Segment Start: MATERIAL PROVIDED

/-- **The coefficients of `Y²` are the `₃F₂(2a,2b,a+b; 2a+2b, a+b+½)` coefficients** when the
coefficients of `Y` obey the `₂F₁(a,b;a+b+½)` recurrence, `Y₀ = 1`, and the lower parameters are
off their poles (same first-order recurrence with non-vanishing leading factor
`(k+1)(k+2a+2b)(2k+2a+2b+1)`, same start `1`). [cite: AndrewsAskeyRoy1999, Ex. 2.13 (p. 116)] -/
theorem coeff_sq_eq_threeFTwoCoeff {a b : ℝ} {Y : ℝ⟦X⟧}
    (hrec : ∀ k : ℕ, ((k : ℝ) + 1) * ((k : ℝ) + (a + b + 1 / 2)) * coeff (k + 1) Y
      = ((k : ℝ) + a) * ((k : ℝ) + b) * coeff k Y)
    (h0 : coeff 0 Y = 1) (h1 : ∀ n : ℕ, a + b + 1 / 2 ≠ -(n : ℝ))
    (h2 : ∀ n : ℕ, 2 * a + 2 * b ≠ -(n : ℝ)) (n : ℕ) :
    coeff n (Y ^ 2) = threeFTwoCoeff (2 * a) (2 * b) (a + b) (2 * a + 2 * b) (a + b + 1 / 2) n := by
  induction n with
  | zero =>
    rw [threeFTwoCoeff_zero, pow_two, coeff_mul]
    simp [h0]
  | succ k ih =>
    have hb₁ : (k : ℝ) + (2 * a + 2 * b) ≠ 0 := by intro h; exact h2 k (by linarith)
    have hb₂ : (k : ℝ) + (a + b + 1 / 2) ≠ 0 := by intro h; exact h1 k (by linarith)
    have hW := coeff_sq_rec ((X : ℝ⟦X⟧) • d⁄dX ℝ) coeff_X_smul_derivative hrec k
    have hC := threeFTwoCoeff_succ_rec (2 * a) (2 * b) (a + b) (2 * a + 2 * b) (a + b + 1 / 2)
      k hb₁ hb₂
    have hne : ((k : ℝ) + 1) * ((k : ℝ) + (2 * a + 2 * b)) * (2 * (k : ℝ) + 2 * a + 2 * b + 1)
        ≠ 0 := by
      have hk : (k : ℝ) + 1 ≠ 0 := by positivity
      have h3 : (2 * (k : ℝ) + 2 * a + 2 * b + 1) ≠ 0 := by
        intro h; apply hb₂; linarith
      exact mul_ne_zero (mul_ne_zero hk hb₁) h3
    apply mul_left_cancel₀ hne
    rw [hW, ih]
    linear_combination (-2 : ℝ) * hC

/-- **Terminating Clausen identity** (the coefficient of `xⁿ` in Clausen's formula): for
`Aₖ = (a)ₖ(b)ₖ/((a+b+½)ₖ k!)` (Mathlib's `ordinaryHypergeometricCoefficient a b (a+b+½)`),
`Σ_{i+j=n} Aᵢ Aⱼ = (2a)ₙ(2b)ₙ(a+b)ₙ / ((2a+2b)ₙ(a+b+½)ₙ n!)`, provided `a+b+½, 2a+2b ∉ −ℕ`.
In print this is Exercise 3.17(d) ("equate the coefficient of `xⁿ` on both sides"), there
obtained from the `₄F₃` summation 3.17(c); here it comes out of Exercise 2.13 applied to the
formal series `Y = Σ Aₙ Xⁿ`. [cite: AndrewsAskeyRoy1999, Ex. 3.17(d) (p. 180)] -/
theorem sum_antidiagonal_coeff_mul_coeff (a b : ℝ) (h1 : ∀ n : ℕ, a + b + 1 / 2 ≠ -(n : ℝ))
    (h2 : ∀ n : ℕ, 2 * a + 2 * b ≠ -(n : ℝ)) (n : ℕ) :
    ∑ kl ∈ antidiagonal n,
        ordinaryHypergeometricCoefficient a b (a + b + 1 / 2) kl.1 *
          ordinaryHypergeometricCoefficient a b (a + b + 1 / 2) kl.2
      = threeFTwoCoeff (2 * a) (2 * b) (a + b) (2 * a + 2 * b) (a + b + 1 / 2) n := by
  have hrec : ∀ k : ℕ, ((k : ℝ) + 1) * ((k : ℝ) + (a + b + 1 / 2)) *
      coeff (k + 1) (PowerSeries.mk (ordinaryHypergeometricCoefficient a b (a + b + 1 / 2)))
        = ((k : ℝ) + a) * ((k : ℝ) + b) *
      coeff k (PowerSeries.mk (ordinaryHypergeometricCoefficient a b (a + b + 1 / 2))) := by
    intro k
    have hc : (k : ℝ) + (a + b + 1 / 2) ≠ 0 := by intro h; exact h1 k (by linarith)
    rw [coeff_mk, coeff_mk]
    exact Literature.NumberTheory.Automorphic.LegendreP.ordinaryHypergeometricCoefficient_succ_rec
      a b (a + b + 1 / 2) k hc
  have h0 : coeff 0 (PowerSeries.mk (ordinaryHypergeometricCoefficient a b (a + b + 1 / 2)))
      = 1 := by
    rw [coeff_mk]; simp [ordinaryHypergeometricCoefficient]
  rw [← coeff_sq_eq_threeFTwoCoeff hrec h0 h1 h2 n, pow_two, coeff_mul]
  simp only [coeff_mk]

Segment End: MATERIAL PROVIDED

▶ EXERCISE OBJECTIVE
Each of the entries above should be written out again exactly.

▶ EXERCISE ANSWER
/-- **The coefficients of `Y²` are the `₃F₂(2a,2b,a+b; 2a+2b, a+b+½)` coefficients** when the
coefficients of `Y` obey the `₂F₁(a,b;a+b+½)` recurrence, `Y₀ = 1`, and the lower parameters are
off their poles (same first-order recurrence with non-vanishing leading factor
`(k+1)(k+2a+2b)(2k+2a+2b+1)`, same start `1`). [cite: AndrewsAskeyRoy1999, Ex. 2.13 (p. 116)] -/
theorem coeff_sq_eq_threeFTwoCoeff {a b : ℝ} {Y : ℝ⟦X⟧}
    (hrec : ∀ k : ℕ, ((k : ℝ) + 1) * ((k : ℝ) + (a + b + 1 / 2)) * coeff (k + 1) Y
      = ((k : ℝ) + a) * ((k : ℝ) + b) * coeff k Y)
    (h0 : coeff 0 Y = 1) (h1 : ∀ n : ℕ, a + b + 1 / 2 ≠ -(n : ℝ))
    (h2 : ∀ n : ℕ, 2 * a + 2 * b ≠ -(n : ℝ)) (n : ℕ) :
    coeff n (Y ^ 2) = threeFTwoCoeff (2 * a) (2 * b) (a + b) (2 * a + 2 * b) (a + b + 1 / 2) n := by
  induction n with
  | zero =>
    rw [threeFTwoCoeff_zero, pow_two, coeff_mul]
    simp [h0]
  | succ k ih =>
    have hb₁ : (k : ℝ) + (2 * a + 2 * b) ≠ 0 := by intro h; exact h2 k (by linarith)
    have hb₂ : (k : ℝ) + (a + b + 1 / 2) ≠ 0 := by intro h; exact h1 k (by linarith)
    have hW := coeff_sq_rec ((X : ℝ⟦X⟧) • d⁄dX ℝ) coeff_X_smul_derivative hrec k
    have hC := threeFTwoCoeff_succ_rec (2 * a) (2 * b) (a + b) (2 * a + 2 * b) (a + b + 1 / 2)
      k hb₁ hb₂
    have hne : ((k : ℝ) + 1) * ((k : ℝ) + (2 * a + 2 * b)) * (2 * (k : ℝ) + 2 * a + 2 * b + 1)
        ≠ 0 := by
      have hk : (k : ℝ) + 1 ≠ 0 := by positivity
      have h3 : (2 * (k : ℝ) + 2 * a + 2 * b + 1) ≠ 0 := by
        intro h; apply hb₂; linarith
      exact mul_ne_zero (mul_ne_zero hk hb₁) h3
    apply mul_left_cancel₀ hne
    rw [hW, ih]
    linear_combination (-2 : ℝ) * hC

/-- **Terminating Clausen identity** (the coefficient of `xⁿ` in Clausen's formula): for
`Aₖ = (a)ₖ(b)ₖ/((a+b+½)ₖ k!)` (Mathlib's `ordinaryHypergeometricCoefficient a b (a+b+½)`),
`Σ_{i+j=n} Aᵢ Aⱼ = (2a)ₙ(2b)ₙ(a+b)ₙ / ((2a+2b)ₙ(a+b+½)ₙ n!)`, provided `a+b+½, 2a+2b ∉ −ℕ`.
In print this is Exercise 3.17(d) ("equate the coefficient of `xⁿ` on both sides"), there
obtained from the `₄F₃` summation 3.17(c); here it comes out of Exercise 2.13 applied to the
formal series `Y = Σ Aₙ Xⁿ`. [cite: AndrewsAskeyRoy1999, Ex. 3.17(d) (p. 180)] -/
theorem sum_antidiagonal_coeff_mul_coeff (a b : ℝ) (h1 : ∀ n : ℕ, a + b + 1 / 2 ≠ -(n : ℝ))
    (h2 : ∀ n : ℕ, 2 * a + 2 * b ≠ -(n : ℝ)) (n : ℕ) :
    ∑ kl ∈ antidiagonal n,
        ordinaryHypergeometricCoefficient a b (a + b + 1 / 2) kl.1 *
          ordinaryHypergeometricCoefficient a b (a + b + 1 / 2) kl.2
      = threeFTwoCoeff (2 * a) (2 * b) (a + b) (2 * a + 2 * b) (a + b + 1 / 2) n := by
  have hrec : ∀ k : ℕ, ((k : ℝ) + 1) * ((k : ℝ) + (a + b + 1 / 2)) *
      coeff (k + 1) (PowerSeries.mk (ordinaryHypergeometricCoefficient a b (a + b + 1 / 2)))
        = ((k : ℝ) + a) * ((k : ℝ) + b) *
      coeff k (PowerSeries.mk (ordinaryHypergeometricCoefficient a b (a + b + 1 / 2))) := by
    intro k
    have hc : (k : ℝ) + (a + b + 1 / 2) ≠ 0 := by intro h; exact h1 k (by linarith)
    rw [coeff_mk, coeff_mk]
    exact Literature.NumberTheory.Automorphic.LegendreP.ordinaryHypergeometricCoefficient_succ_rec
      a b (a + b + 1 / 2) k hc
  have h0 : coeff 0 (PowerSeries.mk (ordinaryHypergeometricCoefficient a b (a + b + 1 / 2)))
      = 1 := by
    rw [coeff_mk]; simp [ordinaryHypergeometricCoefficient]
  rw [← coeff_sq_eq_threeFTwoCoeff hrec h0 h1 h2 n, pow_two, coeff_mul]
  simp only [coeff_mk]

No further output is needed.